Die Seminare in Boston und zwei anderen Städten der USA sind vom Ministerium für Kultus und Sport Baden-Württemberg, als Fortbildungsmaßnahmen anerkannt. Nach übereinstimmenden Verfügungen der Oberfinanzdirektionen Freiburg und München sind die Reiseaufwendungen nicht als Werbungskosten anzuerkennen, da eine ausschließliche bzw. weitaus überwiegende berufliche Veranlassung der Reiseteilnahme nicht gegeben sei (Bl. 2–8 ESt-Akte).

Die Klägerin machte 4.269 DM (Klageverfahren: 4.028 DM) Reiseaufwendungen als Werbungskosten bei den Einkünften aus nichtselbständiger Arbeit geltend. Der Beklagte (das Finanzamt) lehnte den Abzug ab. Der Einspruch blieb erfolglos (s. die Einspruchsentscheidung – EE– vom 16.12.1995, Bl. 25 f ESt-Akte).

Mit Ihrer Klage hält die Klägerin daran fest, daß die Aufwendungen für Fortbildungsreise nach … als Werbungskosten abziehbar seien. Sie erläutert in ihrer Klagebegründung den beruflichen Aspekt des Begleitprogramms und betont, daß sich der Aufenthalt in … grundlegend von den allgemeinen Bildungs- oder Erholungsreisen unterschieden habe und daß sie die gewonnenen Erkenntnisse in ihrem Unterricht haben nutzen können. Außerdem legt sie Auszüge aus Fachlehrplänen und Lehrbüchern vor, die deutlich machen sollen, daß die vermittelten Informationen verbindlichen Lehrstoff des Englischunterrichts am Gymnasium darstellten (Bl. 23–40 Weißes Geheft).

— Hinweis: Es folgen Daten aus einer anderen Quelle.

set_option maxHeartbeats 800000 in
-- one long chart computation (as in `NearPointsPointCentreLineLocal`): many hypotheses, large terms
/-- **The closed-point dichotomy on the line `{Y₀ = 0}` of the fibre, chart `u_j ≠ 0` (ring level).**
`R` local with `𝔪 = (c₀, c₁, c₂)`, `c` quasi-regular; `{0, j, l} = {0, 1, 2}`; `χ : B_j → R′` a chart
presentation of the local ring `R′` (`χ ∘ (R → B_j) = φ`, `R′ = (B_j)_𝔴`, `𝔴 ∩ R = 𝔪`) at a prime `𝔴 ∋ e₀`
with `spanFinrank 𝔪_{R′} = 3`. Then EITHER (rational) for some `a ∈ R`, `a = 0` or a unit,
`𝔪_{R′} = (χ e₀, φ c_j, χ e_l − φ a)` and `k(R) → k(R′)` is onto, OR (non-rational) for some monic
`P ∈ R[T]` with `P̄ ∈ k(R)[T]` irreducible of degree `≥ 2`: `G(χ e_l) ∈ 𝔪_{R′} ⟺ P̄ ∣ Ḡ` for all
`G ∈ R[T]`, and `𝔪_{R′} = (χ e₀, φ c_j, P(χ e_l))`.
[cite: CossartPiltant2008, Lemma 4.3 (5); proof of Prop. 4.4, p. 12] [cite: CossartJannsenSaito2020, Lemma 14.1] -/
theorem pointCentre_chart_dichotomy {R R' : Type u} [CommRing R] [IsLocalRing R] [CommRing R']
    [IsLocalRing R'] (hd' : (maximalIdeal R').spanFinrank = 3)
    {c : Fin 3 → R} (hc : Ideal.span (Set.range c) = maximalIdeal R) (hcq : IsQuasiRegular c)
    {j l : Fin 3} (hj0 : j ≠ 0) (hl : l ≠ j) (hl0 : l ≠ 0)
    (hι : ∀ i : {i : Fin 3 // i ≠ j}, i.1 ≠ 0 → i = ⟨l, hl⟩)
    (φ : R →+* R') [IsLocalHom φ] (𝔴 : Ideal (chartRing c j)) [𝔴.IsPrime]
    (χ : chartRing c j →+* R') (hχ : ∀ a, χ (chartBase c j a) = φ a)
    (hloc : @IsLocalization.AtPrime _ _ R' _ χ.toAlgebra 𝔴 _)
    (h𝔴 : 𝔴.comap (chartBase c j) = maximalIdeal R) (he0 : chartGen c j 0 ∈ 𝔴) :
    (∃ a : R, (a = 0 ∨ IsUnit a) ∧
        Ideal.span {χ (chartGen c j 0), φ (c j), χ (chartGen c j l) - φ a} = maximalIdeal R' ∧
        Function.Surjective (ResidueField.map φ)) ∨
    (∃ P : Polynomial R, P.Monic ∧ 2 ≤ (P.map (residue R)).natDegree ∧
        Irreducible (P.map (residue R)) ∧
        (∀ G : Polynomial R, Polynomial.eval₂ φ (χ (chartGen c j l)) G ∈ maximalIdeal R' ↔
          P.map (residue R) ∣ G.map (residue R)) ∧
        Ideal.span {χ (chartGen c j 0), φ (c j), Polynomial.eval₂ φ (χ (chartGen c j l)) P} =
          maximalIdeal R') := by
  classical
  letI := χ.toAlgebra
  haveI : IsLocalization.AtPrime R' 𝔴 := hloc
  have hcm : ∀ i, c i ∈ maximalIdeal R := fun i => hc ▸ Ideal.subset_span ⟨i, rfl⟩
  have h𝔴' : (maximalIdeal R).map (chartBase c j) ≤ 𝔴 := by rw [← h𝔴]; exact Ideal.map_comap_le
  have hmB : (maximalIdeal R).map (chartBase c j) = Ideal.span {chartBase c j (c j)} := by
    rw [← hc]; exact Ideal.map_span_range_eq_span_singleton _ c j _ (reesChartBase_apply_eq_mul_chartGen c j)
  have hcj𝔴 : chartBase c j (c j) ∈ 𝔴 := h𝔴' (Ideal.mem_map_of_mem _ (hcm j))
  have hχm : ∀ b, χ b ∈ maximalIdeal R' ↔ b ∈ 𝔴 := fun b =>
    IsLocalization.AtPrime.to_map_mem_maximal_iff R' 𝔴 b
  have h𝔪' : maximalIdeal R' = 𝔴.map χ := (IsLocalization.AtPrime.map_eq_maximalIdeal 𝔴 R').symm
  -- STEP 1: the fibre chart `ρ : B_j → k[T_i : i ≠ j]` and the line map `θ : B_j → k[T]`
  obtain ⟨ρ, hρsurj, hρker, hρF⟩ :
      ∃ ρ : chartRing c j →+* MvPolynomial {i : Fin 3 // i ≠ j} (ResidueField R),
        Function.Surjective ρ ∧ RingHom.ker ρ = (maximalIdeal R).map (chartBase c j) ∧
        ∀ F : MvPolynomial (Fin 3) R,
          ρ (MvPolynomial.eval₂Hom (chartBase c j) (fun i => chartGen c j i) F) =
            MvPolynomial.map (residue R) (dehomogenize j F) :=
    exists_chartResidueMap c j hcq hcm
  let κ : MvPolynomial {i : Fin 3 // i ≠ j} (ResidueField R) →ₐ[ResidueField R]
      Polynomial (ResidueField R) :=
    MvPolynomial.aeval fun i => if i.1 = 0 then 0 else Polynomial.X
  have hκ0 : κ (MvPolynomial.X ⟨0, hj0.symm⟩) = 0 := by simp [κ]
  have hκl : κ (MvPolynomial.X ⟨l, hl⟩) = Polynomial.X := by simp [κ, hl0]
  have hκC : ∀ a, κ (MvPolynomial.C a) = Polynomial.C a := fun a => by
    rw [MvPolynomial.algHom_C, Polynomial.algebraMap_eq]
  let θ : chartRing c j →+* Polynomial (ResidueField R) := κ.toRingHom.comp ρ
  have hρC : ∀ r, ρ (chartBase c j r) = MvPolynomial.C (residue R r) := fun r => by
    have h := hρF (MvPolynomial.C r)
    rw [MvPolynomial.coe_eval₂Hom, MvPolynomial.eval₂_C, MvPolynomial.algHom_C, MvPolynomial.algebraMap_eq,
      MvPolynomial.map_C] at h
    exact h
  have hρX : ∀ (i : Fin 3) (hi : i ≠ j), ρ (chartGen c j i) = MvPolynomial.X ⟨i, hi⟩ := fun i hi => by
    have h := hρF (MvPolynomial.X i)
    rw [MvPolynomial.coe_eval₂Hom, MvPolynomial.eval₂_X] at h
    rw [h, MvPolynomial.aeval_X, killVar_of_ne j hi, MvPolynomial.map_X]
  have hθC : ∀ r, θ (chartBase c j r) = Polynomial.C (residue R r) := fun r => by
    show κ (ρ (chartBase c j r)) = _
    rw [hρC, hκC]
  have hθl : θ (chartGen c j l) = Polynomial.X := by
    show κ (ρ (chartGen c j l)) = _
    rw [hρX l hl, hκl]
  have hθG : ∀ G : Polynomial R,
      θ (Polynomial.eval₂ (chartBase c j) (chartGen c j l) G) = G.map (residue R) := fun G => by
    rw [Polynomial.hom_eval₂, hθl]
    have : θ.comp (chartBase c j) = Polynomial.C.comp (residue R) := RingHom.ext hθC
    rw [this, ← Polynomial.eval₂_map, Polynomial.eval₂_C_X]
  have hθsurj : Function.Surjective θ := by
    intro q
    obtain ⟨G, hG⟩ := Polynomial.map_surjective (residue R) residue_surjective q
    exact ⟨Polynomial.eval₂ (chartBase c j) (chartGen c j l) G, by rw [hθG, hG]⟩
  -- `ker θ ⊆ (c_j, e₀) ⊆ 𝔴`
  have hkerθ : ∀ b, θ b = 0 → b ∈ Ideal.span {chartBase c j (c j), chartGen c j 0} := by
    intro b hb
    have h1 := sub_rename_kill_mem_span_X hj0 hl κ hκ0 hκl hι (ρ b)
    have hb' : κ (ρ b) = 0 := hb
    rw [hb', map_zero, sub_zero] at h1
    have hmap : Ideal.span {(MvPolynomial.X ⟨0, hj0.symm⟩ :
        MvPolynomial {i : Fin 3 // i ≠ j} (ResidueField R))} = (Ideal.span {chartGen c j 0}).map ρ := by
      rw [Ideal.map_span, Set.image_singleton, hρX 0 hj0.symm]
    rw [hmap] at h1
    have h2 : b ∈ ((Ideal.span {chartGen c j 0}).map ρ).comap ρ := Ideal.mem_comap.mpr h1
    rw [Ideal.comap_map_of_surjective ρ hρsurj, ← RingHom.ker_eq_comap_bot, hρker, hmB] at h2
    rw [Ideal.span_insert, sup_comm]
    exact h2
  have hspan𝔴 : Ideal.span {chartBase c j (c j), chartGen c j 0} ≤ 𝔴 := by
    rw [Ideal.span_le, Set.insert_subset_iff, Set.singleton_subset_iff]
    exact ⟨hcj𝔴, he0⟩
  have hker𝔴 : RingHom.ker θ ≤ 𝔴 := fun b hb => hspan𝔴 (hkerθ b hb)
  -- STEP 2: the image prime `𝔫 = θ(𝔴)` of `k[T]` is nonzero (emb.dim `R′ = 3`), `= (P̄)`
  have h𝔴eq : (𝔴.map θ).comap θ = 𝔴 := by
    rw [Ideal.comap_map_of_surjective θ hθsurj, ← RingHom.ker_eq_comap_bot]
    exact sup_eq_left.mpr hker𝔴
  haveI h𝔫p : (𝔴.map θ).IsPrime := Ideal.map_isPrime_of_surjective hθsurj hker𝔴
  have h𝔫0 : 𝔴.map θ ≠ ⊥ := by
    intro h0
    have h1 : 𝔴 ≤ Ideal.span {chartBase c j (c j), chartGen c j 0} := fun b hb => hkerθ b (by
      have hb' : θ b ∈ 𝔴.map θ := Ideal.mem_map_of_mem _ hb
      rwa [h0, Ideal.mem_bot] at hb')
    have h2 : maximalIdeal R' = Ideal.span {φ (c j), χ (chartGen c j 0)} := by
      refine le_antisymm ?_ ?_
      · rw [h𝔪']
        refine (Ideal.map_mono h1).trans (le_of_eq ?_)
        rw [Ideal.map_span, Set.image_insert_eq, Set.image_singleton, hχ]
      · rw [Ideal.span_le, Set.insert_subset_iff, Set.singleton_subset_iff, SetLike.mem_coe,
          SetLike.mem_coe, ← hχ, hχm, hχm]
        exact ⟨hcj𝔴, he0⟩
    have h3 := Submodule.spanFinrank_span_le_ncard_of_finite (R := R') (M := R')
      ((Set.finite_singleton (χ (chartGen c j 0))).insert (φ (c j)))
    have h4 : ({φ (c j), χ (chartGen c j 0)} : Set R').ncard ≤ 2 :=
      (Set.ncard_insert_le _ _).trans (by rw [Set.ncard_singleton])
    have h5 : (maximalIdeal R').spanFinrank ≤ 2 := by rw [h2]; exact h3.trans h4
    omega
  obtain ⟨Pb, hPbm, hPbi, h𝔫⟩ := exists_monic_irreducible_eq_span h𝔫p h𝔫0
  have hmem : ∀ b, b ∈ 𝔴 ↔ Pb ∣ θ b := fun b => by
    rw [← h𝔴eq, Ideal.mem_comap, h𝔫, Ideal.mem_span_singleton]
  -- STEP 3: for any lift `P` of `P̄`: `𝔪′ = (χ e₀, φ c_j, P(χ e_l))` and the residue criterion
  have hχP : ∀ G : Polynomial R, χ (Polynomial.eval₂ (chartBase c j) (chartGen c j l) G) =
      Polynomial.eval₂ φ (χ (chartGen c j l)) G := fun G => by
    rw [Polynomial.hom_eval₂, show χ.comp (chartBase c j) = φ from RingHom.ext hχ]
  have hcrit : ∀ G : Polynomial R, Polynomial.eval₂ φ (χ (chartGen c j l)) G ∈ maximalIdeal R' ↔
      Pb ∣ G.map (residue R) := fun G => by
    rw [← hχP, hχm, hmem, hθG]
  have key : ∀ P : Polynomial R, P.map (residue R) = Pb →
      Ideal.span {χ (chartGen c j 0), φ (c j), Polynomial.eval₂ φ (χ (chartGen c j l)) P} =
        maximalIdeal R' := by
    intro P hP
    have hPe : Polynomial.eval₂ (chartBase c j) (chartGen c j l) P ∈ 𝔴 := by
      rw [hmem, hθG, hP]
    have h𝔴gen : 𝔴 = Ideal.span {chartBase c j (c j), chartGen c j 0,
        Polynomial.eval₂ (chartBase c j) (chartGen c j l) P} := by
      refine le_antisymm (fun b hb => ?_) ?_
      · obtain ⟨q, hq⟩ := (hmem b).mp hb
        obtain ⟨b₂, rfl⟩ := hθsurj q
        have h1 : θ (b - Polynomial.eval₂ (chartBase c j) (chartGen c j l) P * b₂) = 0 := by
          rw [map_sub θ b (Polynomial.eval₂ (chartBase c j) (chartGen c j l) P * b₂),
            map_mul θ (Polynomial.eval₂ (chartBase c j) (chartGen c j l) P) b₂, hθG, hP, hq, sub_self]
        have h2 : b - Polynomial.eval₂ (chartBase c j) (chartGen c j l) P * b₂ ∈
            Ideal.span {chartBase c j (c j), chartGen c j 0,
              Polynomial.eval₂ (chartBase c j) (chartGen c j l) P} :=
          Ideal.span_mono (Set.insert_subset_insert (Set.singleton_subset_iff.mpr
            (Set.mem_insert _ _))) (hkerθ _ h1)
        have h3 : Polynomial.eval₂ (chartBase c j) (chartGen c j l) P * b₂ ∈
            Ideal.span {chartBase c j (c j), chartGen c j 0,
              Polynomial.eval₂ (chartBase c j) (chartGen c j l) P} :=
          Ideal.mul_mem_right _ _ (Ideal.subset_span (Set.mem_insert_of_mem _
            (Set.mem_insert_of_mem _ (Set.mem_singleton _))))
        have h4 := Ideal.add_mem _ h2 h3
        rwa [sub_add_cancel b (Polynomial.eval₂ (chartBase c j) (chartGen c j l) P * b₂)] at h4
      · rw [Ideal.span_le, Set.insert_subset_iff, Set.insert_subset_iff, Set.singleton_subset_iff]
        exact ⟨hcj𝔴, he0, hPe⟩
    rw [h𝔪', h𝔴gen, Ideal.map_span, Set.image_insert_eq, Set.image_insert_eq, Set.image_singleton, hχ,
      hχP, Set.insert_comm]
  -- STEP 4: `deg P̄ = 1` (rational) or `deg P̄ ≥ 2` (non-rational)
  have hdeg1 : 1 ≤ Pb.natDegree :=
    Polynomial.natDegree_pos_iff_degree_pos.mpr (Polynomial.degree_pos_of_irreducible hPbi)
  by_cases hdeg : Pb.natDegree = 1
  · have hPb : Pb = Polynomial.X + Polynomial.C (Pb.coeff 0) := hPbm.eq_X_add_C hdeg
    obtain ⟨a, ha, hres⟩ : ∃ a : R, (a = 0 ∨ IsUnit a) ∧ residue R a = -Pb.coeff 0 := by
      by_cases h0 : Pb.coeff 0 = 0
      · exact ⟨0, Or.inl rfl, by rw [map_zero, h0, neg_zero]⟩
      · obtain ⟨a, ha⟩ := residue_surjective (R := R) (-Pb.coeff 0)
        refine ⟨a, Or.inr ((residue_ne_zero_iff_isUnit a).mp ?_), ha⟩
        rw [ha]; exact neg_ne_zero.mpr h0
    have hPb' : Pb = Polynomial.X - Polynomial.C (residue R a) := by
      rw [hres, map_neg, sub_neg_eq_add]; exact hPb
    have hP : (Polynomial.X - Polynomial.C a).map (residue R) = Pb := by
      rw [Polynomial.map_sub, Polynomial.map_X, Polynomial.map_C, ← hPb']
    have hgen := key _ hP
    rw [Polynomial.eval₂_sub, Polynomial.eval₂_X, Polynomial.eval₂_C] at hgen
    refine Or.inl ⟨a, ha, hgen, ?_⟩
    -- `k(R) → k(R′)` is onto: `B_j/𝔴 = k(R)` and `R′ = (B_j)_𝔴`
    haveI : (𝔴.map θ).IsMaximal := IsPrime.to_maximal_ideal h𝔫0
    haveI : 𝔴.IsMaximal := by rw [← h𝔴eq]; exact Ideal.comap_isMaximal_of_surjective θ hθsurj
    have hsurj : Function.Surjective ((Ideal.Quotient.mk 𝔴).comp (chartBase c j)) := by
      intro y
      obtain ⟨b, rfl⟩ := Ideal.Quotient.mk_surjective y
      obtain ⟨r, hr⟩ := residue_surjective (R := R) ((θ b).eval (residue R a))
      refine ⟨r, ?_⟩
      rw [RingHom.comp_apply, Ideal.Quotient.eq, hmem, map_sub θ (chartBase c j r) b, hθC, hr, hPb',
        dvd_sub_comm]
      exact Polynomial.X_sub_C_dvd_sub_C_eval
    have key2 := surjective_residue_comp_of_surjective_quotient_comp (S := R') (chartBase c j) 𝔴 hsurj
    intro z
    obtain ⟨r, hr⟩ := key2 z
    refine ⟨residue R r, ?_⟩
    rw [ResidueField.map_residue, ← hr, RingHom.comp_apply, RingHom.comp_apply, ← hχ]
    rfl
  · have hdeg2 : 2 ≤ Pb.natDegree := by omega
    obtain ⟨P, hPmap, -, hPmon⟩ := Polynomial.lifts_and_natDegree_eq_and_monic
      ((Polynomial.mem_lifts Pb).mpr (Polynomial.map_surjective _ residue_surjective Pb)) hPbm
    refine Or.inr ⟨P, hPmon, by rw [hPmap]; exact hdeg2, by rw [hPmap]; exact hPbi,
      fun G => by rw [hPmap]; exact hcrit G, key P hPmap⟩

Die Klägerin beantragt sinngemäß,

unter Aufhebung der EE vom 16.12.1995 den ESt-Bescheid 1991 vom 03.01.1994 dahingehend zu ändern, daß 4.028 DM als weitere Werbungskosten berücksichtigt werden und die ESt 1991 entsprechend ermäßigt wird.

Das Finanzamt beantragt,

die Klage abzuweisen.

 

Entscheidungsgründe

II.

Die Klage ist unbegründet.

Der Einzelrichter sieht von einer näheren Darstellung der Entscheidungsgründe ab und nimmt auf die Gründe der EE (Abschn. II.) Bezug.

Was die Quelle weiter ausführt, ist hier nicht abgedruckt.